*** ENTRIES SUPPLIED ***
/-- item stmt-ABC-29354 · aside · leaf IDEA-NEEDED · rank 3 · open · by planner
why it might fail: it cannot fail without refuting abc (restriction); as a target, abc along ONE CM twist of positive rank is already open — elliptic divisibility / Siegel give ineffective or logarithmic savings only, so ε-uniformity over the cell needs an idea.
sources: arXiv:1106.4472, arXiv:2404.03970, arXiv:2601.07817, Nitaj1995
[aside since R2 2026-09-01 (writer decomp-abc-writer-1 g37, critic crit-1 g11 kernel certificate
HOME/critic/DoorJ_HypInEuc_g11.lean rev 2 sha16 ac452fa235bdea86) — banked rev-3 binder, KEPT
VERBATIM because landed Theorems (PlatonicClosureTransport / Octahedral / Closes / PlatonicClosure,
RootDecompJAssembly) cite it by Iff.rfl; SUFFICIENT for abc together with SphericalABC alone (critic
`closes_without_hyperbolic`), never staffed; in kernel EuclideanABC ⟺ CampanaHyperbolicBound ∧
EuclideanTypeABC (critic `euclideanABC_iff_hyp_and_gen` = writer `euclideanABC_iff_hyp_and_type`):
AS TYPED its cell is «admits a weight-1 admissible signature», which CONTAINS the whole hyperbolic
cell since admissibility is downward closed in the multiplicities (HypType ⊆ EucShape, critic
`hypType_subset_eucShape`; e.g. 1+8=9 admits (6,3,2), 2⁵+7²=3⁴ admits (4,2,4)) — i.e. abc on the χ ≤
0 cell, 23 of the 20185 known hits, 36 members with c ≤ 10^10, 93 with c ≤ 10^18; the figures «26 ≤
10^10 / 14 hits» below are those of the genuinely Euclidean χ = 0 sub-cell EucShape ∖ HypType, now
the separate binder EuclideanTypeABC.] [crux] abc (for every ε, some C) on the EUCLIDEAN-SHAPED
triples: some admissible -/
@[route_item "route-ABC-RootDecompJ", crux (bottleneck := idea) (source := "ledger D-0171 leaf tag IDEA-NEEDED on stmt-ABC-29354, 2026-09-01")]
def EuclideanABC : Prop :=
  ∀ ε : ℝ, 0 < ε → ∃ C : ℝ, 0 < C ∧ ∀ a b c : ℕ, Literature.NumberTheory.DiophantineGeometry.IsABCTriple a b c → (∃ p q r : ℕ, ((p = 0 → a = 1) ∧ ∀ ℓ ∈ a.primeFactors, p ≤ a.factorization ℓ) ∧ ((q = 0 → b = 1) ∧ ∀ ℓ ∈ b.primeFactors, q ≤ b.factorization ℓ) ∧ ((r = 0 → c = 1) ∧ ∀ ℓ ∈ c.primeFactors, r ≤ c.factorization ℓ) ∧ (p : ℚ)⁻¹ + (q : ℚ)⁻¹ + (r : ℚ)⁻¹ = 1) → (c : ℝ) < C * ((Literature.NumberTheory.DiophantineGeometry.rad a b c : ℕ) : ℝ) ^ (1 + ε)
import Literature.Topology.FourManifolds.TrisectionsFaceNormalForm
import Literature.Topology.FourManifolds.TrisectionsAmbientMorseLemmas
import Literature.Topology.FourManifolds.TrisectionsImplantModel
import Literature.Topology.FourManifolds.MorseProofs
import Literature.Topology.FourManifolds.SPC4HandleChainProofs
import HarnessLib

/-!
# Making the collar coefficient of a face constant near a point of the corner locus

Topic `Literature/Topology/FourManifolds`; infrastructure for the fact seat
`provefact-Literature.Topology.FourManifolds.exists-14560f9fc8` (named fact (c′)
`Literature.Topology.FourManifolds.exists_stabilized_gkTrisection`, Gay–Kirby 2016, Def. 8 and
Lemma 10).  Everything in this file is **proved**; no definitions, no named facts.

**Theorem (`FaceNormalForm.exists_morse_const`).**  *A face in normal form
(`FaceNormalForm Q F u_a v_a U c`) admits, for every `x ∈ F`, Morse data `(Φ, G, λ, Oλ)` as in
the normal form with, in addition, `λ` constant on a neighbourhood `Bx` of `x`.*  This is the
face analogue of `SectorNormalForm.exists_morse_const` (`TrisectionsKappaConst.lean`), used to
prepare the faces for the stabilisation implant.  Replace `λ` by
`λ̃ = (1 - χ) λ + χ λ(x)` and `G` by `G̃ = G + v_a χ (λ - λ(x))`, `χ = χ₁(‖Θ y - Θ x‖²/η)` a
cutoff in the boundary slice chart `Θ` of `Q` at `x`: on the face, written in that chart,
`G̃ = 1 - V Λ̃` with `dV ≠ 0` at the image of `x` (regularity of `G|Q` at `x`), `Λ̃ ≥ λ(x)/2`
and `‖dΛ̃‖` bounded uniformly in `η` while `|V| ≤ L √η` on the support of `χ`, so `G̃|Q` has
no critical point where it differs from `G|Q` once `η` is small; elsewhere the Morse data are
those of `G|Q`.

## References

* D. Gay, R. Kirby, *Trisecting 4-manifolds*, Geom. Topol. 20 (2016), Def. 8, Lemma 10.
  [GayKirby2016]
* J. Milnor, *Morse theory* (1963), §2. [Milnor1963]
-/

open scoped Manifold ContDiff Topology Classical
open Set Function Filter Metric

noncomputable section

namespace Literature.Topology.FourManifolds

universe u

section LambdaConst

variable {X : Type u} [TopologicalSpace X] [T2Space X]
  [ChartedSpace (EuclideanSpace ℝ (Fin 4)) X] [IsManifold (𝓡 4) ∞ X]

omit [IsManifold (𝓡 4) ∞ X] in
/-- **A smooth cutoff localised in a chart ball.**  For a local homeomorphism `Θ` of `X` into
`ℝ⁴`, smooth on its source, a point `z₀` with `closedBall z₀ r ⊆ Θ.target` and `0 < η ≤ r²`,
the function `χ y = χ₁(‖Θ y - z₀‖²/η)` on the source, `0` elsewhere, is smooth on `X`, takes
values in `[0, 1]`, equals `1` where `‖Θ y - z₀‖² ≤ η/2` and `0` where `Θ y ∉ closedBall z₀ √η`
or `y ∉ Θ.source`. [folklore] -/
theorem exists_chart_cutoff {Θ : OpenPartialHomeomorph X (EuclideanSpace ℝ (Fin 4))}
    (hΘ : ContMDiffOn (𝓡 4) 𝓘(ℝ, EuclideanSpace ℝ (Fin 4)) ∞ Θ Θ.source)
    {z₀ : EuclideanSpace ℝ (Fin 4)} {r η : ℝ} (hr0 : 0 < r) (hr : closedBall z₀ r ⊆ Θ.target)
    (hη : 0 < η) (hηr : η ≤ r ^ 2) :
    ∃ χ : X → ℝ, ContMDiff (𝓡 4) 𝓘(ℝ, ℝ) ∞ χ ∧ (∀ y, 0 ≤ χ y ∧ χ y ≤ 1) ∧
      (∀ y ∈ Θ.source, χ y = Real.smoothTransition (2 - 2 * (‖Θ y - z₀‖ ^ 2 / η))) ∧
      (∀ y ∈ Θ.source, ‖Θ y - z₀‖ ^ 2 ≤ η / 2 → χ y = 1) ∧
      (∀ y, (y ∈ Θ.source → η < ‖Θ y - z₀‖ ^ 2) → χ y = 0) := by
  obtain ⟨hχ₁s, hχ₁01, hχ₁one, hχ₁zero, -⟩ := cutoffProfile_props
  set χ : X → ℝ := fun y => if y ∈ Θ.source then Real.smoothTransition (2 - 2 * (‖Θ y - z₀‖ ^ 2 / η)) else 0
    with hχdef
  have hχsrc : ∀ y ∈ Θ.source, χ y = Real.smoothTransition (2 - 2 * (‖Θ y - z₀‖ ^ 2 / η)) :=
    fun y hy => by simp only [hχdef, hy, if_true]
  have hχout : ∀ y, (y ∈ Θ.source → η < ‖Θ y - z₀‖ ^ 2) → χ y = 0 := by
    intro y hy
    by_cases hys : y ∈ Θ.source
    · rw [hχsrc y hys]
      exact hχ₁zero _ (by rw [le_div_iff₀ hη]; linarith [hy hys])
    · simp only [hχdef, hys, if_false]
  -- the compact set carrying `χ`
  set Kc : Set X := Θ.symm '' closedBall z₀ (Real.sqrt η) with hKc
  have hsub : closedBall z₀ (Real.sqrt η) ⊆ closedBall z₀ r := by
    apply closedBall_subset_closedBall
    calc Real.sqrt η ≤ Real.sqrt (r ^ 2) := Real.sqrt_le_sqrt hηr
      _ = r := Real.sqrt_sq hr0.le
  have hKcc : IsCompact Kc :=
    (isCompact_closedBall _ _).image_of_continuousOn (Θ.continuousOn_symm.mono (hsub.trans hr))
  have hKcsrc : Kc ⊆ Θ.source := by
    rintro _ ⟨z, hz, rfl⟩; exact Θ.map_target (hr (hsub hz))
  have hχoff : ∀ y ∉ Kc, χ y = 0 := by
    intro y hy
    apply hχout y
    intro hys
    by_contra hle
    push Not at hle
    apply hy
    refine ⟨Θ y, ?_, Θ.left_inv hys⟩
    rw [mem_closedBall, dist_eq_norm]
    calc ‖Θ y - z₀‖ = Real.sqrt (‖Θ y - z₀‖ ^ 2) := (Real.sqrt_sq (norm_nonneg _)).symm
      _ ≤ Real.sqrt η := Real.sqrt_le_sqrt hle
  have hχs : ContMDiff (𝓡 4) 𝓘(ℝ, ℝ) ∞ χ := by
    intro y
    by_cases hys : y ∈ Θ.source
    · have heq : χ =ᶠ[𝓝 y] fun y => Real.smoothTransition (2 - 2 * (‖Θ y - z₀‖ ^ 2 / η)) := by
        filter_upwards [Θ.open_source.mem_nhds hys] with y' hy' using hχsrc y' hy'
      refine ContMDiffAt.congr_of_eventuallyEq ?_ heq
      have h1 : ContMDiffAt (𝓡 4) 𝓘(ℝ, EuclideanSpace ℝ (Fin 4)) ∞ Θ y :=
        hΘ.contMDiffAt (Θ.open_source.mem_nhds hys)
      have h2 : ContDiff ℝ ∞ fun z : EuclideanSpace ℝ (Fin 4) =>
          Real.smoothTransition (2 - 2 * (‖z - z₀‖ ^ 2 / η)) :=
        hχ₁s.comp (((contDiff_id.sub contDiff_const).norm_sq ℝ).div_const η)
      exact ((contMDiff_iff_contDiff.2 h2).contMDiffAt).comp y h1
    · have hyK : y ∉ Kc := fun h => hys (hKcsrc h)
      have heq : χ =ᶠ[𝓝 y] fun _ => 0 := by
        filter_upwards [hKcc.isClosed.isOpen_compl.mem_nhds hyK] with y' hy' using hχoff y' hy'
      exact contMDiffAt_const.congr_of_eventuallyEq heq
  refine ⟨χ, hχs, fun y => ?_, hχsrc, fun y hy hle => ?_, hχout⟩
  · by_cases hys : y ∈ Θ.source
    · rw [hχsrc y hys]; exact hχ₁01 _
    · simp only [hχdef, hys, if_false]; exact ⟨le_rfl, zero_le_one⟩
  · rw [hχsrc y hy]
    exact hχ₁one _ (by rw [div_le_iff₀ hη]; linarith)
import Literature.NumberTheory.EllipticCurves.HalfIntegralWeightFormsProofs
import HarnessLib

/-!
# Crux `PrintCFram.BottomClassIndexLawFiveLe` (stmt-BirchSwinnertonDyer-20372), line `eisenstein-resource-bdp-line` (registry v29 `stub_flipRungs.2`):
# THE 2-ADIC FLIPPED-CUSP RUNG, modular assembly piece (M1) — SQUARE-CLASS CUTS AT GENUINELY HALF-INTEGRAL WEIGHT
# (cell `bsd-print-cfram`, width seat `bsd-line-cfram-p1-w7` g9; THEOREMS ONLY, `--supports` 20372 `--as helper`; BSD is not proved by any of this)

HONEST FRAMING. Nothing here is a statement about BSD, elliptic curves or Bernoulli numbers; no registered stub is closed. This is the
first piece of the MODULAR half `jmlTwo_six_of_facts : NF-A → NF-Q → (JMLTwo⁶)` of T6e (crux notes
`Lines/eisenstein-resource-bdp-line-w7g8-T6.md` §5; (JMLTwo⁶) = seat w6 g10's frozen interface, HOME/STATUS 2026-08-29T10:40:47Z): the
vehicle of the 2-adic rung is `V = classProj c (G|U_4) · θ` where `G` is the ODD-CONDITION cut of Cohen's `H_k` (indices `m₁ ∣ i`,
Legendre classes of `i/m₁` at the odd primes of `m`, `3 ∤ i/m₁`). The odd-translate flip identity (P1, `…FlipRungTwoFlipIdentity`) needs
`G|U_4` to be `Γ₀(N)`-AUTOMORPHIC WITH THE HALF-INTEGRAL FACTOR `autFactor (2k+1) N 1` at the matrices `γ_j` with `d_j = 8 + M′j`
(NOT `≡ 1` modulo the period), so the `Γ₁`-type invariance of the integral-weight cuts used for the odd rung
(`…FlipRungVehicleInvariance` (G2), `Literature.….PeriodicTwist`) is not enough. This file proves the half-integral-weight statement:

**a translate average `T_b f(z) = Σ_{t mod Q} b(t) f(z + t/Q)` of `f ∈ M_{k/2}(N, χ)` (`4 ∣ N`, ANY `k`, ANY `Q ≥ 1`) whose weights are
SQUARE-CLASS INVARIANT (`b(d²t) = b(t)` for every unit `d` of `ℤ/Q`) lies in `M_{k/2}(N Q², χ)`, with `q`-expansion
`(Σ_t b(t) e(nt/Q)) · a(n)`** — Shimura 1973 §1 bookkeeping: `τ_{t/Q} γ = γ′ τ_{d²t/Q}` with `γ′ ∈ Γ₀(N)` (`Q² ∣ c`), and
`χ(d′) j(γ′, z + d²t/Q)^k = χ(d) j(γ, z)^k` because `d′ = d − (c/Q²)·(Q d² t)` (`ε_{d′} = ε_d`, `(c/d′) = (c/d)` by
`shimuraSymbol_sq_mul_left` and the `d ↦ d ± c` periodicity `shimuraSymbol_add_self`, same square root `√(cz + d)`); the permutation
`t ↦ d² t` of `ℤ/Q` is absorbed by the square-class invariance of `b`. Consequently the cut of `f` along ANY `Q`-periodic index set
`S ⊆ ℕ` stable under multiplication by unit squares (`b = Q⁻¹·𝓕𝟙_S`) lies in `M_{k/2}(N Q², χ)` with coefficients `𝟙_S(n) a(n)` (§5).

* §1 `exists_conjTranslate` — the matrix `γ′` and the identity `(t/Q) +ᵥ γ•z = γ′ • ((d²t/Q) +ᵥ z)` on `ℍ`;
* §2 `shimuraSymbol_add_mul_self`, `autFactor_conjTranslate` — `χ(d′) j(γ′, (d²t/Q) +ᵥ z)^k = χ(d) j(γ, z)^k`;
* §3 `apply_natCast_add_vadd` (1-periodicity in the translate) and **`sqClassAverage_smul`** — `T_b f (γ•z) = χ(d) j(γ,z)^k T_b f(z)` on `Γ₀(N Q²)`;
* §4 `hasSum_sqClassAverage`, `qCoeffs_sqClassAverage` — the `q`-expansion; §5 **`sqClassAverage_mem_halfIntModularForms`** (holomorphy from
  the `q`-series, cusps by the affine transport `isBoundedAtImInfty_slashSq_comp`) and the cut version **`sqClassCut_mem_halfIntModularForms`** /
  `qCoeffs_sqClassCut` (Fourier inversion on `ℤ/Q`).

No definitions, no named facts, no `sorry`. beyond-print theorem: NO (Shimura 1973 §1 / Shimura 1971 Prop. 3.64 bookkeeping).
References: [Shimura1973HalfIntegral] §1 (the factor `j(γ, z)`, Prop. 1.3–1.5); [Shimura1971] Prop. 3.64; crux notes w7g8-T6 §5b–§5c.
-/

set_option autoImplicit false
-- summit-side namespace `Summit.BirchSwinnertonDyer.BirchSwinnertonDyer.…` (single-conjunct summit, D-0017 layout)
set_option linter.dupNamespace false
*** End of ENTRIES SUPPLIED ***
Of the lines above, retype only those from the line containing "r ⊆ Θ.target)" through the line containing "refine ⟨Θ y, ?_, Θ.left_inv hys⟩", including both, exactly.

    {z₀ : EuclideanSpace ℝ (Fin 4)} {r η : ℝ} (hr0 : 0 < r) (hr : closedBall z₀ r ⊆ Θ.target)
    (hη : 0 < η) (hηr : η ≤ r ^ 2) :
    ∃ χ : X → ℝ, ContMDiff (𝓡 4) 𝓘(ℝ, ℝ) ∞ χ ∧ (∀ y, 0 ≤ χ y ∧ χ y ≤ 1) ∧
      (∀ y ∈ Θ.source, χ y = Real.smoothTransition (2 - 2 * (‖Θ y - z₀‖ ^ 2 / η))) ∧
      (∀ y ∈ Θ.source, ‖Θ y - z₀‖ ^ 2 ≤ η / 2 → χ y = 1) ∧
      (∀ y, (y ∈ Θ.source → η < ‖Θ y - z₀‖ ^ 2) → χ y = 0) := by
  obtain ⟨hχ₁s, hχ₁01, hχ₁one, hχ₁zero, -⟩ := cutoffProfile_props
  set χ : X → ℝ := fun y => if y ∈ Θ.source then Real.smoothTransition (2 - 2 * (‖Θ y - z₀‖ ^ 2 / η)) else 0
    with hχdef
  have hχsrc : ∀ y ∈ Θ.source, χ y = Real.smoothTransition (2 - 2 * (‖Θ y - z₀‖ ^ 2 / η)) :=
    fun y hy => by simp only [hχdef, hy, if_true]
  have hχout : ∀ y, (y ∈ Θ.source → η < ‖Θ y - z₀‖ ^ 2) → χ y = 0 := by
    intro y hy
    by_cases hys : y ∈ Θ.source
    · rw [hχsrc y hys]
      exact hχ₁zero _ (by rw [le_div_iff₀ hη]; linarith [hy hys])
    · simp only [hχdef, hys, if_false]
  -- the compact set carrying `χ`
  set Kc : Set X := Θ.symm '' closedBall z₀ (Real.sqrt η) with hKc
  have hsub : closedBall z₀ (Real.sqrt η) ⊆ closedBall z₀ r := by
    apply closedBall_subset_closedBall
    calc Real.sqrt η ≤ Real.sqrt (r ^ 2) := Real.sqrt_le_sqrt hηr
      _ = r := Real.sqrt_sq hr0.le
  have hKcc : IsCompact Kc :=
    (isCompact_closedBall _ _).image_of_continuousOn (Θ.continuousOn_symm.mono (hsub.trans hr))
  have hKcsrc : Kc ⊆ Θ.source := by
    rintro _ ⟨z, hz, rfl⟩; exact Θ.map_target (hr (hsub hz))
  have hχoff : ∀ y ∉ Kc, χ y = 0 := by
    intro y hy
    apply hχout y
    intro hys
    by_contra hle
    push Not at hle
    apply hy
    refine ⟨Θ y, ?_, Θ.left_inv hys⟩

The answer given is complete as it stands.